Collected data:
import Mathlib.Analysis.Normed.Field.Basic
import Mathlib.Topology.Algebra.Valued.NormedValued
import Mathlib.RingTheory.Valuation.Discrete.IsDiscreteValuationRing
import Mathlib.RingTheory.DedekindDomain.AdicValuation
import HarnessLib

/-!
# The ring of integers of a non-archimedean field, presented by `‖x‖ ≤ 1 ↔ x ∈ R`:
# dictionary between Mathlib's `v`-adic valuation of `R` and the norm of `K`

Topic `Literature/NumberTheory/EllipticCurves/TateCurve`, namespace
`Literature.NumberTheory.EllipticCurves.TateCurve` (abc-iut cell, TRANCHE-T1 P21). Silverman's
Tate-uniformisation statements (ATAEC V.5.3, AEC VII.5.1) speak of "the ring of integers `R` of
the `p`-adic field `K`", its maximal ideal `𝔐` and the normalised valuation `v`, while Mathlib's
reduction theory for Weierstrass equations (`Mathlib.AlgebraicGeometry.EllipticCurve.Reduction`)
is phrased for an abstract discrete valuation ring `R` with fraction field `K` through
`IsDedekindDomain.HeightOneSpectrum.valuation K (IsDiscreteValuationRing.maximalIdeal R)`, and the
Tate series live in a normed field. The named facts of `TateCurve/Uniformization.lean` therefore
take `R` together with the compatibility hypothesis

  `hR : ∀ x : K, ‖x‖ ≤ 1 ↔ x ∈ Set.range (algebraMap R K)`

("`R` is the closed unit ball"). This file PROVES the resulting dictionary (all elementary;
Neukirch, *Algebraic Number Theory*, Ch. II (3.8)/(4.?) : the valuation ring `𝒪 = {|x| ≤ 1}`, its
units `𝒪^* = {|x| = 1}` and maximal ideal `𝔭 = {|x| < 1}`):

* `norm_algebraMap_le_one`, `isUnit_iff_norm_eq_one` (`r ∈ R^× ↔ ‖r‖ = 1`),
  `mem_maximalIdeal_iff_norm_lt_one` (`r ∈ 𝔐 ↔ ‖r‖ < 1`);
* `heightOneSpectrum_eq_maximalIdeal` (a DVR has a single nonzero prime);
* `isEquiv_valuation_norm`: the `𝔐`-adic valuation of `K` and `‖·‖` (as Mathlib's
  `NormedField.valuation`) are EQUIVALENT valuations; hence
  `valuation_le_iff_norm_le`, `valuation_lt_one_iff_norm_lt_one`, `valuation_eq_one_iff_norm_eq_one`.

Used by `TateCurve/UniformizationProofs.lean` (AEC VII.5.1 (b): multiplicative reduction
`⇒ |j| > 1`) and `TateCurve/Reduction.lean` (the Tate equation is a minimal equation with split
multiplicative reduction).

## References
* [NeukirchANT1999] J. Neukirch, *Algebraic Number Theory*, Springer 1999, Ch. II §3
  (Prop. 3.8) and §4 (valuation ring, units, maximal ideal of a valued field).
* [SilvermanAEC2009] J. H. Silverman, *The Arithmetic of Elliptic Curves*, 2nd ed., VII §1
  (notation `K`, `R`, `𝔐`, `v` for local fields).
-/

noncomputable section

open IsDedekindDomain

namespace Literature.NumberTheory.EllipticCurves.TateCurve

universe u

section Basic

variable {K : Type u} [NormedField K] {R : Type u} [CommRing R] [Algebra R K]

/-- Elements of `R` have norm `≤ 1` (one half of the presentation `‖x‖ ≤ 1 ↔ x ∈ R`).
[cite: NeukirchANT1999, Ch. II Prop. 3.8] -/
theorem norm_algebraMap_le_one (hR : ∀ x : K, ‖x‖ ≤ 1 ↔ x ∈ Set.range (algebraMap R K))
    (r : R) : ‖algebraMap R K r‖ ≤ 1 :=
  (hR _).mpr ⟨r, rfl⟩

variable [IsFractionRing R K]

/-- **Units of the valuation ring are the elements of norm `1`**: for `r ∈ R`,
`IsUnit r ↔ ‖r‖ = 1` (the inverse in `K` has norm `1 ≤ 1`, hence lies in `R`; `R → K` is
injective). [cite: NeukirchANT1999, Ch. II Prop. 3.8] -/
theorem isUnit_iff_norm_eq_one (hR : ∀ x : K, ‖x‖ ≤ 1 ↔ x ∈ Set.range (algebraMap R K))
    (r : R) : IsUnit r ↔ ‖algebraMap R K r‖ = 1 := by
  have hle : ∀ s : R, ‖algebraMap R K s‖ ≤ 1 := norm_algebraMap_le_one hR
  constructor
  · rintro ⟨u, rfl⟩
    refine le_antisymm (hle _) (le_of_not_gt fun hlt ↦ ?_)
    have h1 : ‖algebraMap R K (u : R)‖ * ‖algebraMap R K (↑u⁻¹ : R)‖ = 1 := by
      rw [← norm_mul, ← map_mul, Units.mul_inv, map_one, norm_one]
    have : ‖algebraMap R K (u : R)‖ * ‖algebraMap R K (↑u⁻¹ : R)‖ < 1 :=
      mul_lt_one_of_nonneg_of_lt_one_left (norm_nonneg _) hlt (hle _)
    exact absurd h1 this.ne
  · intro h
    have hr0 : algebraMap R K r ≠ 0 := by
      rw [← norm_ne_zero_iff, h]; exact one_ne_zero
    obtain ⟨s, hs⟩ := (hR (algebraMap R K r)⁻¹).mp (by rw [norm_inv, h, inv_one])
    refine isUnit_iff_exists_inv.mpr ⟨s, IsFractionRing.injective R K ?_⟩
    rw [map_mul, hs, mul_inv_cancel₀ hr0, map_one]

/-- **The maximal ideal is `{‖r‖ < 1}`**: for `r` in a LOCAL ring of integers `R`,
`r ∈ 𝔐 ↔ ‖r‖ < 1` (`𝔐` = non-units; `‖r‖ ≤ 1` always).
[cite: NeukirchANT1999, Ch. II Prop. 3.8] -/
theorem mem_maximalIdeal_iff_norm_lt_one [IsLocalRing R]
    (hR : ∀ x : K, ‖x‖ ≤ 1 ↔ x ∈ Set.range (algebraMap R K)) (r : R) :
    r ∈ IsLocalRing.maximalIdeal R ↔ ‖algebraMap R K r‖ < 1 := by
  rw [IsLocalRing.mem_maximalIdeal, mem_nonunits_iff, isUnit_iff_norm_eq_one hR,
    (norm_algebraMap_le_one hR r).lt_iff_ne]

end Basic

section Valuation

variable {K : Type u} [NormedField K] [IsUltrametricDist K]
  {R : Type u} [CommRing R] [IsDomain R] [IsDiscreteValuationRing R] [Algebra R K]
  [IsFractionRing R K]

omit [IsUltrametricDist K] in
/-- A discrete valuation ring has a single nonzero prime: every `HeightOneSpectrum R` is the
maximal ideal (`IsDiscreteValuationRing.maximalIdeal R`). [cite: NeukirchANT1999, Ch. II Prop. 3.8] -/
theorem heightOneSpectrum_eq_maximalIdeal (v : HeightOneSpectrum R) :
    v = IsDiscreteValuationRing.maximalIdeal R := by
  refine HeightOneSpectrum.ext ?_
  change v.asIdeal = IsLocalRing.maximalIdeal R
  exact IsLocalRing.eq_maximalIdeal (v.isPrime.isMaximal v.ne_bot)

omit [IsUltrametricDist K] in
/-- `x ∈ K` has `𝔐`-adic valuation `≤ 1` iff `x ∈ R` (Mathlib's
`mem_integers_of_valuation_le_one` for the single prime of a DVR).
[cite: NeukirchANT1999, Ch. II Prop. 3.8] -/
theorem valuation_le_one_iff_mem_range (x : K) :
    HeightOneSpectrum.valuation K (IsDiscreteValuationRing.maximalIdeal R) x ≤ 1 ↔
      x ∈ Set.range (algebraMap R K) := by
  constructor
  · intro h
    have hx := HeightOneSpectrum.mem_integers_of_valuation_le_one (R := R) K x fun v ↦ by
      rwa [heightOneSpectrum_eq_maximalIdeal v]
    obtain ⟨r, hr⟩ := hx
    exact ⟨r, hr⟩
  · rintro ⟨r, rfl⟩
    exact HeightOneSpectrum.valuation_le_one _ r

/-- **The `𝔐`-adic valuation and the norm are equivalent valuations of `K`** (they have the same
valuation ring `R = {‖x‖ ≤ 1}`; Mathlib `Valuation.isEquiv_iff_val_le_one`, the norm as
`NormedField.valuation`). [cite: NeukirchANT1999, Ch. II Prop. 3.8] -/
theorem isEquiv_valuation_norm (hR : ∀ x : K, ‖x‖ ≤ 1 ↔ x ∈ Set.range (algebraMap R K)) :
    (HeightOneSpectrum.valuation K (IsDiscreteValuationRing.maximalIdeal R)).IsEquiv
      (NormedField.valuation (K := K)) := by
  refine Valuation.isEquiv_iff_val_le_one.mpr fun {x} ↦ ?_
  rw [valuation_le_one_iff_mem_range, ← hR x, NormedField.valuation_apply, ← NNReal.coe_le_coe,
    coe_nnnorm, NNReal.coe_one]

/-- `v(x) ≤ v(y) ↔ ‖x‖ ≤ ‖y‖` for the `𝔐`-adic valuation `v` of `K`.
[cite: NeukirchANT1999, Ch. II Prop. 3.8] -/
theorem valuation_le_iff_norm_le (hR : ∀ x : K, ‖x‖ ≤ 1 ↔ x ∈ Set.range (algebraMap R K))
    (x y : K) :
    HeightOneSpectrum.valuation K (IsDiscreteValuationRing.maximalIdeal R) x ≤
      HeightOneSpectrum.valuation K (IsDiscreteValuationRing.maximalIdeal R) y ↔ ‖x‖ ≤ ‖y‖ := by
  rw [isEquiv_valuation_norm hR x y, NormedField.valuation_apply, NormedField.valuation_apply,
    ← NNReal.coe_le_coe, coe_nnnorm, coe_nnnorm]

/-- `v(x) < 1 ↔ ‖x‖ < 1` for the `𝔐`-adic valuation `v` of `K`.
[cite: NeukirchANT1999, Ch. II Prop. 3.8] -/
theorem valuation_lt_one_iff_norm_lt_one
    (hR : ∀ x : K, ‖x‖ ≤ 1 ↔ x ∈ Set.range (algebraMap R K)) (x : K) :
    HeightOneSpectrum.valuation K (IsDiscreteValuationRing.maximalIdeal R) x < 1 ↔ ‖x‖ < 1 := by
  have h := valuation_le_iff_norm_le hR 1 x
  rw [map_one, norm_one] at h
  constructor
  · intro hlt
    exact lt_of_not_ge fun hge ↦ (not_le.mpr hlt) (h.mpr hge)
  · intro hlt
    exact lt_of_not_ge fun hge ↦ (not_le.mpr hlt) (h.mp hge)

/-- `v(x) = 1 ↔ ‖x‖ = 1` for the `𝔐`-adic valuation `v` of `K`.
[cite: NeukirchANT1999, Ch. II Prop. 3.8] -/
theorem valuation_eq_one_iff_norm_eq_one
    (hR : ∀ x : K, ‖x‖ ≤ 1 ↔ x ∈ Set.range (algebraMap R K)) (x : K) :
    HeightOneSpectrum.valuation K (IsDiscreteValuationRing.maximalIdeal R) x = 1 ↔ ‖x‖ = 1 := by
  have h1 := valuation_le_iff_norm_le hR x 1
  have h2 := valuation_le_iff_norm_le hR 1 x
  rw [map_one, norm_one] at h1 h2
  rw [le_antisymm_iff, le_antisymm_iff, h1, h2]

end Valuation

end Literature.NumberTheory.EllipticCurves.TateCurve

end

▶ [WORK INSTRUCTION]: Write down exactly the span of lines above from the one containing "Tate-uniformisation statements (ATAEC" to the one containing "Tate series live", both ends included.

▶ [TASK RESPONSE]:
Tate-uniformisation statements (ATAEC V.5.3, AEC VII.5.1) speak of "the ring of integers `R` of
the `p`-adic field `K`", its maximal ideal `𝔐` and the normalised valuation `v`, while Mathlib's
reduction theory for Weierstrass equations (`Mathlib.AlgebraicGeometry.EllipticCurve.Reduction`)
is phrased for an abstract discrete valuation ring `R` with fraction field `K` through
`IsDedekindDomain.HeightOneSpectrum.valuation K (IsDiscreteValuationRing.maximalIdeal R)`, and the
Tate series live in a normed field. The named facts of `TateCurve/Uniformization.lean` therefore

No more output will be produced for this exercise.